Seismic velocities measured from in-situ tests (n=177) and through rock core samples (n=1,035) are reviewed in light of construction standards, widely used standards as a first-hand approximation of rock classification solely based on seismic velocities. In-situ down hole tests and refraction survey for soft rocks showed seismic velocities of 1,400~2,900 m/s which is faster than those specified in construction standards. For moderate~ hard rocks, in-situ down hole tests and refraction survey showed 2,300~3,800 m/s which roughly corresponds with the range specified in the construction standards. A similar trend is also observed for seismic velocities measured from rock core samples. The observed differences between construction standards and seismic velocities can be explained in two ways. If construction standards are correct the observed differences may be explained with seismic velocities affected by underlying fast velocities and also possibly with selection of intact cores for velocity measurement.
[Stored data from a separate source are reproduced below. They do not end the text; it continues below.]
import Summits.BirchSwinnertonDyer.BirchSwinnertonDyer.Theorems.GenusKolyvaginAtTwoPowDvdShaCardAtTwoRTNonPhantomPowCore
import Summits.BirchSwinnertonDyer.BirchSwinnertonDyer.Theorems.GenusKolyvaginAtTwoPowDvdShaCardAtTwoRTNonPhantomAtMultiplicative
import HarnessLib

/-!
# Route `GenusKolyvaginAtTwo`, crux L_T `PowDvdShaCardAtTwoRT` (stmt-BirchSwinnertonDyer-23242), LINE 18 stub L, bottom rung:
# the NON-PHANTOM lemma at every level `2^L` — (E) the tree's `H¹` currency: a phantom class of `H¹(K, E[2^L])` that is
# Kummer at an odd multiplicative place is zero; the `hres` form at every level

Seat `bsd-line-gk2-p3` g22 (PROVER 3/3, cell `bsd-f1-sign2`), `--supports stmt-BirchSwinnertonDyer-23242` (helper).
THEOREMS ONLY (no definition, no named fact, no `sorry`). BSD is not proved by any of this; neither is the crux.
Sequel of `…RTNonPhantomPow{Basis,Layers,Core}` (the algebra at every level, basis form) and of file (V)
`…RTNonPhantomAtMultiplicative` (level `4`), whose local lemmas (`isUnit_natCast_adicCompletionIntegers`, the inertial Tate
transvection `exists_absInertia_unipotent_of_hasMultiplicativeReductionAt`, the principality
`exists_h1Eval_resGal_eq_of_mem_selmerLocalKer`) are level-free and reused.

WHY. LEAD gk2-p1's `hres_of_nonPhantom_pow` (bottom-rung ENGINE of LINE 18 at every level) asks the NON-PHANTOM condition
`(NPh_M)`: a class of `H¹(K, E[2^M])` dying on `Γ_{K(E[2^M])}` and everywhere Kummer is `0`.  THIS FILE, level `n = 2^L`,
`L ≥ 1`:
* §0 `coboundary_of_unipotent_of_surjective` — the NATURAL FORM of the algebra: `Γ` acting on `M` with `2^L M = 0`, `#M = 4^L`,
  `M[2] ≤ 2^{L-1} M`, every additive automorphism of `M` realised in `Γ`, `u ∈ Γ` unipotent moving `M[2]`: every `1`-cocycle
  vanishing on the kernel of the action and principal on `u` is a coboundary — **`res : H¹(GL₂(ℤ/2^L), (ℤ/2^L)²) →
  H¹(⟨(1 1; 0 1)⟩, ·)` is injective for every `L ≥ 1`** (coordinates adapted to `u`, the auxiliary elements `−1`, the swap,
  the scalars `1 + 2^i` and `diag(1 + 2^i, 1)` from surjectivity, then `coboundary_of_basis_data`);
* `eq_zero_of_h1Eval_eq_zero_of_unipotent_pow` (any field of characteristic `0`): `ρ̄_{E,2^L}` onto, `u ∈ Γ_F` unipotent on
  `E[2^L]` moving `E[2]`, `x ∈ H¹(F, E[2^L])` with `[x, ρ] = 0` on `Γ_{F(E[2^L])}` and `[x, u]` principal ⟹ `x = 0`;
* `eq_zero_of_h1Eval_eq_zero_of_mem_selmerLocalKer_pow` (number field): `ρ̄_{E,2^L}` onto, `v ∤ 2` multiplicative with
  `ord_v Δ_min` odd, `x` a phantom in `selmerLocalKer W K_v (2^L)` ⟹ `x = 0`;
* `hres_of_mem_selmerLocalKer_pow` — the `hres` form for `c, y ∈ selmerLocalKer W K_v (2^L)`.
The habitat / `(NPh_M)` forms follow in `…RTNonPhantomPowHabitat`.

References: [LawsonWuthrich2016] §7.1, §8; [GrossLMS1991] Prop. 9.1; [SilvermanATAEC1994] IV.9.2 (d), V.5, Ex. 5.13 (b);
[SerreAbelianLadic1968] IV A.1.2; [McCallumLMS1991] §3.
-/

-- `Summit.<P>.<Sub>` repeats `BirchSwinnertonDyer` by the tree's layout convention (D-0017)
set_option linter.dupNamespace false
set_option autoImplicit false
/-!
# `Balaban1983to89.B13FamilySum` — the family-sum bound (2.29) of T. Bałaban, *Renormalization group approach to
lattice gauge field theories. II. Cluster expansions*, Commun. Math. Phys. **116**, 1–22 (1988),
doi:10.1007/bf01239022 [Balaban1988RG2Cluster] (cell paper B13; PDF held `paper:balaban1988-cmp116-rg-ii-cluster`,
journal page = PDF page), p. 18 — a KERNEL CERTIFICATE for the located gap "(2.29) is justified only by reference"
(cell GAPS.md G-B13-04, second half).

statement-level skeleton of published theorems with citation tags; proofs where landed; nothing here is a claim about the Yang–Mills mass gap

CITATION HEADER (lean-in-tree rule 2026-08-18).  The passage certified, p. 18 [PDF 18] ll. 12–17, verbatim from the
page render: *"Now we estimate the sum over **D** satisfying (2.2). We use the product on the right-hand side above.
For κ sufficiently large and α₆ sufficiently small we have*
  `Σ_D Π_{Y∈D} α₆ exp(−δκ d_k(Y)) ≤ 1.`   (2.29)
*Inequalities of this type were proved many times, the above can be proved, for example, by a simple modification of
the argument in [26]."*  Here ([26] = C. Cammarota, Commun. Math. Phys. **85** (1982) 517–528, entry [26] of the
reference list of [Balaban1987RG1]); (2.2) p. 12: *"Y₀ = ∪_{Y∈D} Y"*, `D ⊂ D_k` a family of (different) localization
domains ((2.1) p. 12: *"Σ_{D⊂D_k} Π_{Y∈D} …"*), and p. 18 ll. 1–2: *"For simplicity let us denote by Y₀ one of the
components."*  So the sum in (2.29) runs over the finite families `D` of pairwise different localization domains
whose union is the fixed domain `Y₀`.  The paper prints NO proof of (2.29) (GAPS.md G-B13-04: "not printed anywhere
in the series … what would certify: a half-page proof"); the written model of the "simple modification" is
J. Dimock, *The renormalization group according to Balaban. I. Small fields*, Rev. Math. Phys. **25** (2013) 1330010
= arXiv:1108.1335, proof of Theorem 27, TeX ll. 3259–3275 (cell TEMPLATE.md §15.1 row G6): (i) extract the decay of
the union through the tree-length inequality for overlapping families, (ii) *"Dropping all conditions on the X_i
except X_i ⊂ Y"*, (iii) the anchored entropy bound Lemma 25 (basic2) `Σ_{X∋□} exp(−κ₀ d_M(X)) ≤ K₀` per member and
the volume bound (ninety) `|Y|_M ≤ 3^d (1 + d_M(Y))` (*"Now |Y|_M ≤ 3^d(1+d_M(Y)) ≤ κ₀(1+d_M(Y)). Furthermore we
assume c₀ is small enough so that 2c₀K₀κ₀e^{κ−κ₀} ≤ 1."*).

WHAT IS REPRODUCED (unit `b2b-balaban-pv18`, surge node prover #18).  A geometry-free, sorry-free proof of (2.29)
over an ABSTRACT finite catalogue of domains: a finite set `S` of domains `Y`, each with a finite nonempty footprint
`cubes Y` (its M-cubes) and a size `d Y ≥ 0` (its tree length d_k(Y)); the index set of (2.29) is
`coveringFamilies S cubes Y₀ = {D ⊆ S : ⋃_{Y∈D} cubes Y = Y₀}` (families of pairwise DIFFERENT domains = `Finset`s).
The two by-reference inputs of p. 8 / p. 18 enter ONLY as hypotheses, in the shape the published sources print them:
 * `Ineq126` — B13 (1.26) p. 8 [PDF 8]: *"Σ_{X∈D_j, X⊃□′} exp(−κ d_j(X)) ≤ O(1), (1.26) for κ sufficiently large. …
   This inequality was used many times in convergence proofs for cluster expansions, for example see [48, 50, 40, 26,
   3]."* = Dimock I, Lemma 25 (basic2) (PROVED there; cell GAPS.md G-B13-04 first half, kernel work of unit
   `b2b-balaban-pv03`, module `B12TreeDecay`), with `O(1) = K₀` at rate `κ₀`;
 * `VolBound` — the volume-versus-tree-length bound `|Y| ≤ c₁ (1 + d_k(Y))` for every member domain: B13 (2.30) p. 18
   lower half *"(3·2³)⁻¹M⁻⁴|Y| ≤ d_k(Y) … holding for localization domains Y ∈ D_k"* is FALSE as printed for domains
   whose cubes share a point (GAPS.md G-B13-07, d_k = 0 there) and holds in the additive form `M⁻⁴|Y| ≤ 24(⌊d_k(Y)⌋+1)`;
   the additive form is exactly what the published sources print — Dimock I (ninety) *"d_M(X) ≤ |X|_M ≤
   3^d(1 + d_M(X))"* (cited there to Bałaban, CMP 198), Dimock II = J. Math. Phys. **54** (2013), Lemma E.1(3)
   *"|Y|_M ≤ 4(2^d+1)(ℓ_M(Y)+1)"* (PROVED there, any finite collection of blocks).  Only the additive shape
   `|Y| ≤ c₁(1 + d Y)` with an unspecified `c₁ > 0` is assumed here.
Main results: `familySum_le_one` (route A, this unit's proof: extract one unit `a₂` of decay per member, convert
`Σ_{Y∈D}(1 + d Y) ≥ |Y₀|/c₁` (covering + `VolBound` on the members) into `exp(−(a₂/c₁)|Y₀|)`, drop the covering
constraint — `Σ_{D ⊆ S(Y₀)} Π β = Π (1 + β) ≤ exp Σ β` — and resum the members anchored at the `|Y₀|` cubes by
`Ineq126`; NEITHER (2.27) NOR the connectedness of `Y₀` is needed, and the constants are `δκ ≥ κ₀ + a₂`,
`α₆ e^{a₂} K₀ c₁ ≤ a₂`, uniform in κ), `familySum_le_one_via227` (route B = the template's (i)–(iii) literally:
extraction through B13 (2.27) p. 18 *"Σ_{Y∈D}(d_k(Y) + 5) ≥ d_k(Y₀) + 5"* — certified by the b13 sub-cell, GAPS.md
C-B13-04, = Dimock I (clams) — and the volume bound on the UNION), the paper-lettered form `ineq229` ("κ sufficiently
large" := `κ₀ + a₂ ≤ δκ`, "α₆ sufficiently small" := `α₆ e^{a₂} K₀ c₁ ≤ a₂`) with the unit instance `ineq229_unit`
(`κ₀ + 1 ≤ δκ`, `e K₀ c₁ α₆ ≤ 1`) for the cell's smallness census, and the edge `ineq229_locDomainSys` to the shared
carrier `LocDomainSys` (𝐃_k with `dj ≥ 0`) of `…Balaban1983to89.Setup`.
NOTHING of the series is asserted: `Ineq126`, `VolBound`, `Ineq227` are consumed only as hypotheses; the module proves
`(1.26) ∧ (2.30)-lower[additive] ⇒ (2.29)` and `(1.26) ∧ (2.27) ∧ (2.30)-lower[additive, on Y₀] ⇒ (2.29)` and nothing
else.  `B13.lean` (units r2/b13) is untouched; its `B13.prod_bound_228` is the companion certificate (2.27) ⇒ (2.28).
Sibling engine elsewhere in the tree (not imported, heavier dependencies): `Polymer.sum_prod_le_exp_sum` of
`Literature.MathematicalPhysics.QuantumFieldTheory.PolymerCombinatorics` (the same "gas of components" step).
Staged byte-identically in the cell package `run/shared/lean/pub/pub-balaban/lean/BalabanYm4/Literature/…/B13FamilySum.lean`.
Companion prose: cell GAPS.md row C-pv18-1, `HOME/b2b-balaban-pv18/`.
v1.1 (cell `lit-balaban`, seat r10 gen 20, 2026-08-22; DOCSTRING-ONLY citeloc fix, Lean code byte-identical): v1 located the
displays (2.1) and (2.2) one page early; both are printed on p. 12 [PDF 12] (render `…/1988-cmp116-rg-II-cluster-p012-x2.png`;
text layer `p0012.txt` L2 «(2.1)», L6 «(2.2)»; the preceding page ends with *"The first step is the Mayer expansion of the
action density"*) — three numerals corrected (module docstring ×2, `coveringFamilies` docstring + its citation tag); flagged
by the cell՚s CITELOC sweep (`lit-balaban-r12/CITELOC-SWEEP-g14.md` §11); the cell՚s verbatim framing sentence added on page 1.
-/

namespace Literature.MathematicalPhysics.QuantumFieldTheory.Balaban1983to89.B13FamilySum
Alternatively, construction standards may have intrinsic problems, namely artificial discrete boundaries between soft rocks and moderate rocks, application of foreign standards without consideration of geologic setting and lack of independent verification steps. Therefore, we suggest a carefully designed verification studies from a test site. We also suggest that care must be exercised when applying construction standards for the interpretation and accessment of rock mass properties.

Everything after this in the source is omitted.